Currently (09/2016) the database contains nearly 400 references, more than 4000 names, and close to 25,000 relations of exclusively Ordovician stratigraphic units.
Application of Correlation Schemes
The objects of the RNames database can be used for a wide range of correlation approaches. Currently three algorithms exist, which allow for a correlation of the set of stratigraphic units within established and standard chronostratigraphic schemes of the Ordovician Period (Ordovician Time Slices, TS, Webby et al., 2004; Ordovician Stage Slices, StS, Bergström et al., 2009; and Ordovician Global Stages, Cooper et al., 2012). The algorithms are written in R-code and are available under a GNU General Public License at github.com/bjoekroe/RNames.
At the core of the algorithms are two selector functions and six selection rules, which sort stratigraphic units into a set of time bins. The selector functions specify how a specific referenced stratigraphic opinion among several alternatives is selected. The aim of both functions is to select for the most precise correlation of a Structured_Name (e.g. the Vasalemma Formation of Estonia) with the respective chronostratigraphic scheme (e.g., Global Stages), where “precise” means the correlations that ranges through the least number of bins. Currently, we do not distinguish between regions within stratigraphic units, but correlate the general range of a unit although this is principally possible.
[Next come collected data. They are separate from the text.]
import Summits.AtomisticToContinuum.Crystallization.Theorems.ExcessDecayLiouvilleCoarseGrainsPinTail

/-!
# Certified hcp lattice sums: soundness of the integer evaluator — stub `stub_pinNumerics` of line `vanishing-excess-truss-rigidity` (crux `CoarseGrains`, stmt-AtomisticToContinuum-9331)

Soundness of the integer evaluator `hcpSumFloorSum` (defined in `…PinSums`): at a rational layer ratio
`c = p/q` the term is `(3q²)ᵉ / N_vᵉ` with the positive integer `N_v = 3q²Q(v) + 3p²k²`, the structural
loops are `Finset.range` sums, the shifted index ranges re-index the cube `[-K,K]³`, and the floor
terms satisfy `⌊M/Nᵉ⌋ ≤ M/Nᵉ < ⌊M/Nᵉ⌋ + 1`; hence the CERTIFIED BOUNDS
`(3q²)ᵉ·FS/M ≤ S e (p/q) ≤ (3q²)ᵉ·(FS + (2K+1)³)/M + hcpSumTail e K` (`hcpSumS_ge_cert`, `hcpSumS_le_cert`).
[folklore]
-/

noncomputable section

namespace Summit.AtomisticToContinuum.Crystallization.Theorems.ExcessDecayLiouvilleCoarseGrains

open Finset

/-! ## The integer evaluator: soundness -/

/-- The integer numerator is `3q²·Q + 3p²k²`. [folklore] -/
theorem hcpSumNumZ_cast (p q : ℕ) (k i j : ℤ) :
    (hcpSumNumZ p q k i j : ℝ) = 3 * (q : ℝ) ^ 2 * hcpSumQ (k, i, j) + 3 * (p : ℝ) ^ 2 * (k : ℝ) ^ 2 := by
  unfold hcpSumNumZ
  by_cases hk : Even k
  · rw [if_pos hk, hcpSumQ_even hk]; push_cast; ring
  · rw [if_neg hk, hcpSumQ_odd hk]; push_cast; ring

/-- For `c = p/q`: `Q + k²c² = N / (3q²)`. [folklore] -/
theorem hcpSum_r_eq (p : ℕ) {q : ℕ} (hq : 0 < q) (k i j : ℤ) :
    hcpSumQ (k, i, j) + (k : ℝ) ^ 2 * ((p : ℝ) / q) ^ 2 = (hcpSumNumZ p q k i j : ℝ) / (3 * (q : ℝ) ^ 2) := by
  have hq' : (q : ℝ) ≠ 0 := by positivity
  rw [hcpSumNumZ_cast]
  field_simp

/-- The numerator is positive off the origin. [folklore] -/
theorem hcpSumNumZ_pos {p q : ℕ} (hp : 0 < p) (hq : 0 < q) {k i j : ℤ} (hv : ((k, i, j) : ℤ × ℤ × ℤ) ≠ 0) :
    0 < hcpSumNumZ p q k i j := by
  have h := hcpSum_r_pos (v := (k, i, j)) hv (c := (p : ℝ) / q) (by positivity)
  dsimp only at h
  rw [hcpSum_r_eq p hq] at h
  have h3 : (0 : ℝ) < 3 * (q : ℝ) ^ 2 := by positivity
  have h' : (0 : ℝ) < (hcpSumNumZ p q k i j : ℝ) := by
    by_contra hcon
    push Not at hcon
    have := div_nonpos_of_nonpos_of_nonneg hcon h3.le
    linarith
  exact_mod_cast h'

/-- The term at `c = p/q` in terms of the numerator. [folklore] -/
theorem hcpSumTerm_eq_of_rat (p : ℕ) {q : ℕ} (hq : 0 < q) (e : ℕ) (v : ℤ × ℤ × ℤ) :
    hcpSumTerm e ((p : ℝ) / q) v =
      (3 * (q : ℝ) ^ 2) ^ e * (if v = 0 then 0 else (((hcpSumNumZ p q v.1 v.2.1 v.2.2 : ℝ))⁻¹) ^ e) := by
  obtain ⟨k, i, j⟩ := v
  unfold hcpSumTerm
  split_ifs with hv
  · simp
  · dsimp only
    rw [hcpSum_r_eq p hq, inv_div, div_eq_mul_inv, mul_pow]

/-- Upper floor bound for one term. [folklore] -/
theorem hcpSumFloorTerm_le {p q : ℕ} (hp : 0 < p) (hq : 0 < q) (K e M kk ii jj : ℕ) :
    (hcpSumFloorTerm p q K e M kk ii jj : ℝ) ≤
      M * (if (((kk : ℤ) - K, (ii : ℤ) - K, (jj : ℤ) - K) : ℤ × ℤ × ℤ) = 0 then 0
        else (((hcpSumNumZ p q ((kk : ℤ) - K) ((ii : ℤ) - K) ((jj : ℤ) - K) : ℝ))⁻¹) ^ e) := by
  unfold hcpSumFloorTerm
  by_cases h0 : kk = K ∧ ii = K ∧ jj = K
  · rw [if_pos h0]
    obtain ⟨rfl, rfl, rfl⟩ := h0
    simp
  · rw [if_neg h0]
    have hv : (((kk : ℤ) - K, (ii : ℤ) - K, (jj : ℤ) - K) : ℤ × ℤ × ℤ) ≠ 0 := by
      intro h
      simp only [Prod.mk_eq_zero, sub_eq_zero] at h
      omega
    rw [if_neg hv]
    have hN := hcpSumNumZ_pos hp hq hv
    set N := hcpSumNumZ p q ((kk : ℤ) - K) ((ii : ℤ) - K) ((jj : ℤ) - K) with hNdef
    have hNc : ((N.toNat : ℕ) : ℝ) = (N : ℝ) := by
      have : ((N.toNat : ℕ) : ℤ) = N := Int.toNat_of_nonneg hN.le
      exact_mod_cast this
    have hd : (0 : ℝ) < (N : ℝ) ^ e := by
      have : (0 : ℝ) < (N : ℝ) := by exact_mod_cast hN
      positivity
    calc ((M / N.toNat ^ e : ℕ) : ℝ) ≤ (M : ℝ) / ((N.toNat ^ e : ℕ) : ℝ) := Nat.cast_div_le
      _ = M * ((N : ℝ)⁻¹) ^ e := by rw [Nat.cast_pow, hNc, inv_pow, div_eq_mul_inv]

/-- Lower floor bound for one term. [folklore] -/
theorem hcpSum_le_hcpSumFloorTerm_add_one {p q : ℕ} (hp : 0 < p) (hq : 0 < q) (K e M kk ii jj : ℕ) :
    M * (if (((kk : ℤ) - K, (ii : ℤ) - K, (jj : ℤ) - K) : ℤ × ℤ × ℤ) = 0 then 0
        else (((hcpSumNumZ p q ((kk : ℤ) - K) ((ii : ℤ) - K) ((jj : ℤ) - K) : ℝ))⁻¹) ^ e) ≤
      (hcpSumFloorTerm p q K e M kk ii jj : ℝ) + 1 := by
  unfold hcpSumFloorTerm
  by_cases h0 : kk = K ∧ ii = K ∧ jj = K
  · rw [if_pos h0]
    obtain ⟨rfl, rfl, rfl⟩ := h0
    simp
  · rw [if_neg h0]
    have hv : (((kk : ℤ) - K, (ii : ℤ) - K, (jj : ℤ) - K) : ℤ × ℤ × ℤ) ≠ 0 := by
      intro h
      simp only [Prod.mk_eq_zero, sub_eq_zero] at h
      omega
    rw [if_neg hv]
    have hN := hcpSumNumZ_pos hp hq hv
    set N := hcpSumNumZ p q ((kk : ℤ) - K) ((ii : ℤ) - K) ((jj : ℤ) - K) with hNdef
    have hNc : ((N.toNat : ℕ) : ℝ) = (N : ℝ) := by
      have : ((N.toNat : ℕ) : ℤ) = N := Int.toNat_of_nonneg hN.le
      exact_mod_cast this
    have hNpos : (0 : ℝ) < (N : ℝ) := by exact_mod_cast hN
    set d : ℕ := N.toNat ^ e with hddef
    have hdc : (d : ℝ) = (N : ℝ) ^ e := by rw [hddef, Nat.cast_pow, hNc]
    have hdpos : (0 : ℝ) < d := by rw [hdc]; positivity
    have hdiv := Nat.div_add_mod M d
    have hmod := Nat.mod_lt M (show 0 < d by exact_mod_cast hdpos)
    have hreal : (M : ℝ) < (d : ℝ) * ((M / d : ℕ) : ℝ) + d := by
      have : (M : ℝ) = (d : ℝ) * ((M / d : ℕ) : ℝ) + ((M % d : ℕ) : ℝ) := by exact_mod_cast hdiv.symm
      have h2 : ((M % d : ℕ) : ℝ) < d := by exact_mod_cast hmod
      linarith
    have key : (M : ℝ) * ((N : ℝ)⁻¹) ^ e = (M : ℝ) / d := by rw [hdc, inv_pow, div_eq_mul_inv]
    rw [key, div_le_iff₀ hdpos]
    nlinarith

/-- The inner loop is a `Finset.range` sum. [folklore] -/
theorem hcpSumLoopJ_eq (p q K e M kk ii n : ℕ) :
    hcpSumLoopJ p q K e M kk ii n = ∑ jj ∈ Finset.range n, hcpSumFloorTerm p q K e M kk ii jj := by
  induction n with
  | zero => rfl
  | succ n ih => rw [hcpSumLoopJ, ih, Finset.sum_range_succ]

/-- The middle loop is a `Finset.range` sum. [folklore] -/
theorem hcpSumLoopI_eq (p q K e M kk n : ℕ) :
    hcpSumLoopI p q K e M kk n =
      ∑ ii ∈ Finset.range n, ∑ jj ∈ Finset.range (2 * K + 1), hcpSumFloorTerm p q K e M kk ii jj := by
  induction n with
  | zero => rfl
  | succ n ih => rw [hcpSumLoopI, ih, Finset.sum_range_succ, hcpSumLoopJ_eq]

/-- The outer loop is a `Finset.range` sum. [folklore] -/
theorem hcpSumLoopK_eq (p q K e M n : ℕ) :
    hcpSumLoopK p q K e M n = ∑ kk ∈ Finset.range n, ∑ ii ∈ Finset.range (2 * K + 1),
      ∑ jj ∈ Finset.range (2 * K + 1), hcpSumFloorTerm p q K e M kk ii jj := by
  induction n with
  | zero => rfl
  | succ n ih => rw [hcpSumLoopK, ih, Finset.sum_range_succ, hcpSumLoopI_eq]

/-- The floor sum as a triple `Finset.range` sum. [folklore] -/
theorem hcpSumFloorSum_eq (p q K e M : ℕ) :
    hcpSumFloorSum p q K e M = ∑ kk ∈ Finset.range (2 * K + 1), ∑ ii ∈ Finset.range (2 * K + 1),
      ∑ jj ∈ Finset.range (2 * K + 1), hcpSumFloorTerm p q K e M kk ii jj :=
  hcpSumLoopK_eq p q K e M _

/-- `[-K,K] ⊆ ℤ` as the image of `range (2K+1)`. [folklore] -/
theorem hcpSum_Icc_eq_image_range (K : ℕ) :
    Finset.Icc (-(K : ℤ)) K = (Finset.range (2 * K + 1)).image fun kk : ℕ => (kk : ℤ) - K := by
  ext x
  simp only [Finset.mem_Icc, Finset.mem_image, Finset.mem_range]
  constructor
  · intro h
    exact ⟨(x + K).toNat, by omega, by omega⟩
  · rintro ⟨kk, hkk, rfl⟩
    omega

/-- Reindexing a sum over `[-K,K]` by `range (2K+1)`. [folklore] -/
theorem hcpSum_sum_Icc_eq_sum_range (K : ℕ) (g : ℤ → ℝ) :
    ∑ k ∈ Finset.Icc (-(K : ℤ)) K, g k = ∑ kk ∈ Finset.range (2 * K + 1), g ((kk : ℤ) - K) := by
  rw [hcpSum_Icc_eq_image_range, Finset.sum_image]
  intro a _ b _ h
  have : (a : ℤ) = b := by linarith
  exact_mod_cast this

/-- **Reindexing the cube sum** by the shifted natural indices. [folklore] -/
theorem hcpSum_sum_hcpSumCube_eq_sum_range (K : ℕ) (F : ℤ × ℤ × ℤ → ℝ) :
    ∑ v ∈ hcpSumCube K, F v = ∑ kk ∈ Finset.range (2 * K + 1), ∑ ii ∈ Finset.range (2 * K + 1),
      ∑ jj ∈ Finset.range (2 * K + 1), F ((kk : ℤ) - K, (ii : ℤ) - K, (jj : ℤ) - K) := by
  unfold hcpSumCube
  rw [Finset.sum_product, hcpSum_sum_Icc_eq_sum_range]
  refine Finset.sum_congr rfl fun kk _ => ?_
  rw [Finset.sum_product, hcpSum_sum_Icc_eq_sum_range]
  refine Finset.sum_congr rfl fun ii _ => ?_
  rw [hcpSum_sum_Icc_eq_sum_range]

/-- **Floor sum, upper soundness**: `FS ≤ M · ∑_{cube} [v ≠ 0] N_v^{-e}`. [folklore] -/
theorem hcpSumFloorSum_le {p q : ℕ} (hp : 0 < p) (hq : 0 < q) (K e M : ℕ) :
    (hcpSumFloorSum p q K e M : ℝ) ≤
      M * ∑ v ∈ hcpSumCube K, (if v = 0 then 0 else (((hcpSumNumZ p q v.1 v.2.1 v.2.2 : ℝ))⁻¹) ^ e) := by
  rw [hcpSumFloorSum_eq, hcpSum_sum_hcpSumCube_eq_sum_range, Finset.mul_sum]
  push_cast
  refine Finset.sum_le_sum fun kk _ => ?_
  rw [Finset.mul_sum]
  refine Finset.sum_le_sum fun ii _ => ?_
  rw [Finset.mul_sum]
  refine Finset.sum_le_sum fun jj _ => ?_
  exact hcpSumFloorTerm_le hp hq K e M kk ii jj

/-- **Floor sum, lower soundness**: `M · ∑_{cube} [v ≠ 0] N_v^{-e} ≤ FS + (2K+1)³`. [folklore] -/
theorem hcpSum_le_hcpSumFloorSum_add {p q : ℕ} (hp : 0 < p) (hq : 0 < q) (K e M : ℕ) :
    M * ∑ v ∈ hcpSumCube K, (if v = 0 then 0 else (((hcpSumNumZ p q v.1 v.2.1 v.2.2 : ℝ))⁻¹) ^ e) ≤
      (hcpSumFloorSum p q K e M : ℝ) + (2 * K + 1) ^ 3 := by
  have hcount : (2 * (K : ℝ) + 1) ^ 3 = ∑ _kk ∈ Finset.range (2 * K + 1),
      ∑ _ii ∈ Finset.range (2 * K + 1), ∑ _jj ∈ Finset.range (2 * K + 1), (1 : ℝ) := by
    simp only [Finset.sum_const, Finset.card_range, nsmul_eq_mul, mul_one]
    push_cast
    ring
  rw [hcpSumFloorSum_eq, hcpSum_sum_hcpSumCube_eq_sum_range, Finset.mul_sum]
  push_cast
  rw [hcount, ← Finset.sum_add_distrib]
  refine Finset.sum_le_sum fun kk _ => ?_
  rw [Finset.mul_sum, ← Finset.sum_add_distrib]
  refine Finset.sum_le_sum fun ii _ => ?_
  rw [Finset.mul_sum, ← Finset.sum_add_distrib]
  refine Finset.sum_le_sum fun jj _ => ?_
  exact hcpSum_le_hcpSumFloorTerm_add_one hp hq K e M kk ii jj

/-- The cube sum of the terms at `c = p/q` in terms of the numerators. [folklore] -/
theorem hcpSum_sum_hcpSumCube_hcpSumTerm_eq (p : ℕ) {q : ℕ} (hq : 0 < q) (e K : ℕ) :
    ∑ v ∈ hcpSumCube K, hcpSumTerm e ((p : ℝ) / q) v =
      (3 * (q : ℝ) ^ 2) ^ e *
        ∑ v ∈ hcpSumCube K, (if v = 0 then 0 else (((hcpSumNumZ p q v.1 v.2.1 v.2.2 : ℝ))⁻¹) ^ e) := by
  rw [Finset.mul_sum]
  exact Finset.sum_congr rfl fun v _ => hcpSumTerm_eq_of_rat p hq e v

/-- **Certified lower bound**: `(3q²)ᵉ · FS / M ≤ S e (p/q)`. [folklore] -/
theorem hcpSumS_ge_cert {e : ℕ} (he : 3 ≤ e) {p q : ℕ} (hp : 0 < p) (hq : 0 < q)
    (hc : 3 / 5 ≤ ((p : ℝ) / q) ^ 2) (K : ℕ) {M : ℕ} (hM : 0 < M) :
    (3 * (q : ℝ) ^ 2) ^ e * (hcpSumFloorSum p q K e M : ℝ) / M ≤ hcpSumS e ((p : ℝ) / q) := by
  refine le_trans ?_ (hcpSum_cube_le_hcpSumS he hc K)
  rw [hcpSum_sum_hcpSumCube_hcpSumTerm_eq p hq, mul_div_assoc]
  refine mul_le_mul_of_nonneg_left ?_ (by positivity)
  rw [div_le_iff₀ (by exact_mod_cast hM)]
  have := hcpSumFloorSum_le hp hq K e M
  linarith

/-- **Certified upper bound**: `S e (p/q) ≤ (3q²)ᵉ (FS + (2K+1)³)/M + T(e,K)`. [folklore] -/
theorem hcpSumS_le_cert : ∀ {e : ℕ}, 3 ≤ e → ∀ {p q : ℕ}, 0 < p → 0 < q →
    3 / 5 ≤ ((p : ℝ) / q) ^ 2 → ∀ {K : ℕ}, 4 ≤ K → ∀ {M : ℕ}, 0 < M →
    hcpSumS e ((p : ℝ) / q) ≤
      (3 * (q : ℝ) ^ 2) ^ e * ((hcpSumFloorSum p q K e M : ℝ) + (2 * K + 1) ^ 3) / M + hcpSumTail e K := by
  intro e he p q hp hq hc K hK M hM
  refine le_trans (hcpSumS_le_cube_add_tail he hc hK) ?_
  rw [hcpSum_sum_hcpSumCube_hcpSumTerm_eq p hq]
  refine add_le_add_left ?_ (hcpSumTail e K)
  rw [mul_div_assoc]
  refine mul_le_mul_of_nonneg_left ?_ (by positivity)
  rw [le_div_iff₀ (by exact_mod_cast hM)]
  have := hcpSum_le_hcpSumFloorSum_add hp hq K e M
  linarith


end Summit.AtomisticToContinuum.Crystallization.Theorems.ExcessDecayLiouvilleCoarseGrains

end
The function compromise.selector() selects for the best compromise among different stratigraphic opinions; it selects among the opinions that correlate a Structured_Name most precisely toward time bins (e.g., Global Stages) the opinion with the highest number of references in the database. If there are, for example, two conflicting opinions about the correlation of the Vasalemma Formation to one stage either Sandbian or Katian, and the first is documented in one reference, the second in three references the compromise.selector() selects the second option.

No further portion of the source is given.